Is the max clique problem NP-complete?
The clique decision problem is NP-complete (one of Karp’s 21 NP-complete problems). The problem of finding the maximum clique is both fixed-parameter intractable and hard to approximate. And, listing all maximal cliques may require exponential time as there exist graphs with exponentially many maximal cliques.
How that the clique problem is NP-complete?
The Clique Decision Problem belongs to NP-Hard – A problem L belongs to NP-Hard if every NP problem is reducible to L in polynomial time. Thus, if S is reducible to C in polynomial time, every NP problem can be reduced to C in polynomial time, thereby proving C to be NP-Hard.
Does clique cover NP-complete?
Finding a minimum clique cover is NP-hard, and its decision version is NP-complete. It was one of Richard Karp’s original 21 problems shown NP-complete in his 1972 paper “Reducibility Among Combinatorial Problems”.
What is an example of an NP-complete problem?
NP-complete problem, any of a class of computational problems for which no efficient solution algorithm has been found. Many significant computer-science problems belong to this class—e.g., the traveling salesman problem, satisfiability problems, and graph-covering problems.
Are NP problems solvable?
A problem is assigned to the NP (nondeterministic polynomial time) class if it is solvable in polynomial time by a nondeterministic Turing machine. A P-problem (whose solution time is bounded by a polynomial) is always also NP. It is much easier to show that a problem is NP than to show that it is NP-hard. …
Is 3 CLIQUE NP-complete?
The main idea is that the structure of 3-SAT is rich enough for the literals/clauses to be interpreted as (groups) of vertices. This then allows us to convert instances of 3-SAT to instances of graph theoretic problems. We will show that CLIQUE is an NP complete problem.
Is 3 clique NP-complete?
How do you know if it is a NP problem?
A problem is NP if it is easy to verify a solution. It might not be easy to find such a solution, but given a candidate solution, we can easily verify whether it is in fact a solution or not. NP does not apply to algorithms, it applies to problems. A problem is NP if it is easy to verify a solution.
Is traveling salesman NP-complete?
Traveling Salesman Optimization(TSP-OPT) is a NP-hard problem and Traveling Salesman Search(TSP) is NP-complete. However, TSP-OPT can be reduced to TSP since if TSP can be solved in polynomial time, then so can TSP-OPT(1).
What happens if P vs NP is solved?
If P equals NP, every NP problem would contain a hidden shortcut, allowing computers to quickly find perfect solutions to them. But if P does not equal NP, then no such shortcuts exist, and computers’ problem-solving powers will remain fundamentally and permanently limited.
Is every problem in NP?
Since NP-complete problems are in NP, their running time is at most exponential. However, some problems have been proven to require more time, for example Presburger arithmetic. Of some problems, it has even been proven that they can never be solved at all, for example the Halting problem.

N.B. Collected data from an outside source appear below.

/-- **THE RESOLVING HOP ON THE PENDING CURVE (one step of the Kollár chain).**  Let `S ⊆ X` be closed, `Z =
Sing(S_red)` a finite
closed set of closed points, `π` a blow-up in `𝓘(Z)` and `K = σ(𝓘_S)`.  Then `V(K) → S_red` is a blow-up of `S_red` in the
pulled-back centre `ι^*𝓘(Z)` (Tag 080E), and EVERY SINGULAR POINT `c'` of `V(K)` lies over a SINGULAR point `c` of
`S_red` at which
the pulled-back centre has stalk `𝔪_c` (off `Z` the stalk map is an isomorphism, so `c'` would be regular).  This is exactly one
link `(𝒪_{S_red,c}, 𝒪_{V(K),c'})` of a chain as in `Kollar2007_thm_1_101_localChain`. [new] [folklore] -/
theorem exists_resolveHom {X X' : Scheme.{0}} [IsLocallyNoetherian X] [IsLocallyNoetherian X'] {π : X' ⟶ X}
    (S Zc : Closeds X) (hZ : (Zc : Set X) = singLocusOf S) (hfin : (Zc : Set X).Finite)
    (hcl : ∀ z ∈ (Zc : Set X), IsClosed ({z} : Set X)) (hπ : IsBlowup π (vanishingIdeal Zc))
    {K : X'.IdealSheafData} (hK : strictTransformIdeal π (vanishingIdeal Zc) (vanishingIdeal S) = K) :
    ∃ ρ : K.subscheme ⟶ (vanishingIdeal S).subscheme,
      IsBlowup ρ ((vanishingIdeal Zc).comap (vanishingIdeal S).subschemeι) ∧
      ∀ c' : K.subscheme, c' ∉ Scheme.regularLocus K.subscheme →
        ρ.base c' ∉ Scheme.regularLocus (vanishingIdeal S).subscheme ∧
        stalkIdeal ((vanishingIdeal Zc).comap (vanishingIdeal S).subschemeι) (ρ.base c') =
          maximalIdeal ((vanishingIdeal S).subscheme.presheaf.stalk (ρ.base c')) := by
  subst hK
  have key : ∃ ρ : (strictTransformIdeal π (vanishingIdeal Zc) (vanishingIdeal S).subschemeι.ker).subscheme ⟶
      (vanishingIdeal S).subscheme, IsBlowup ρ ((vanishingIdeal Zc).comap (vanishingIdeal S).subschemeι) :=
    ⟨_, isBlowup_lift_subschemeι_strictTransformIdeal hπ (vanishingIdeal S).subschemeι⟩
  rw [Scheme.IdealSheafData.ker_subschemeι] at key
  obtain ⟨ρ, hρ⟩ := key
  refine ⟨ρ, hρ, fun c' hc' => ?_⟩
  -- the image point lies ON the centre: off the centre the stalk map is an isomorphism
  have hmem : (vanishingIdeal S).subschemeι.base (ρ.base c') ∈ (Zc : Set X) := by
    by_contra hno
    have hns : ρ.base c' ∉ ((((vanishingIdeal Zc).comap (vanishingIdeal S).subschemeι).support :
        Set (vanishingIdeal S).subscheme)) := by
      rw [Scheme.IdealSheafData.support_comap, Closeds.coe_preimage, coe_support_vanishingIdeal]; exact hno
    haveI := hρ.isIso_stalkMap_of_not_mem_support hns
    have hc : ρ.base c' ∈ Scheme.regularLocus (vanishingIdeal S).subscheme := by
      by_contra h
      apply hno
      rw [hZ]
      exact (mem_singLocusOf_iff S (ρ.base c')).mpr h
    apply hc'
    change IsRegularLocalRing _ at hc
    change IsRegularLocalRing _
    exact IsRegularLocalRing.of_ringEquiv (asIso (ρ.stalkMap c')).commRingCatIsoToRingEquiv
  refine ⟨fun h => ?_, ?_⟩
  · have h' : (vanishingIdeal S).subschemeι.base (ρ.base c') ∈ singLocusOf S := by rw [← hZ]; exact hmem
    exact ((mem_singLocusOf_iff S (ρ.base c')).mp h') h
  · rw [stalkIdeal_comap_eq_map_stalkMap]
    erw [stalkIdeal_vanishingIdeal_of_finite hfin hcl hmem]
    exact IsLocalRing.map_maximalIdeal_of_surjective _ ((vanishingIdeal S).subschemeι.stalkMap_surjective _)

Is vertex cover NP-complete?
Its decision version, the vertex cover problem, was one of Karp’s 21 NP-complete problems and is therefore a classical NP-complete problem in computational complexity theory.
How is the maximal clique decision problem NP complete?
The Maximal Clique Problem is to find the maximum sized clique of a given graph G, that is a complete graph which is a subgraph of G and contains the maximum number of vertices. This is an optimization problem. Correspondingly, the Clique Decision Problem is to find if a clique of size k exists in the given graph or not.
Is the max clique problem a real world problem?
Complete sub-graph means, all the vertices of this sub-graph is connected to all other vertices of this sub-graph. The Max-Clique problem is the computational problem of finding maximum clique of the graph. Max clique is used in many real-world problems.
Is there an algorithm for the maximum clique problem?
The maximum clique problem may be solved using as a subroutine an algorithm for the maximal clique listing problem, because the maximum clique must be included among all the maximal cliques. In the k -clique problem, the input is an undirected graph and a number k.
Is the problem of finding the maximum clique intractable?
The problem of finding the maximum clique is both fixed-parameter intractable and hard to approximate. And, listing all maximal cliques may require exponential time as there exist graphs with exponentially many maximal cliques.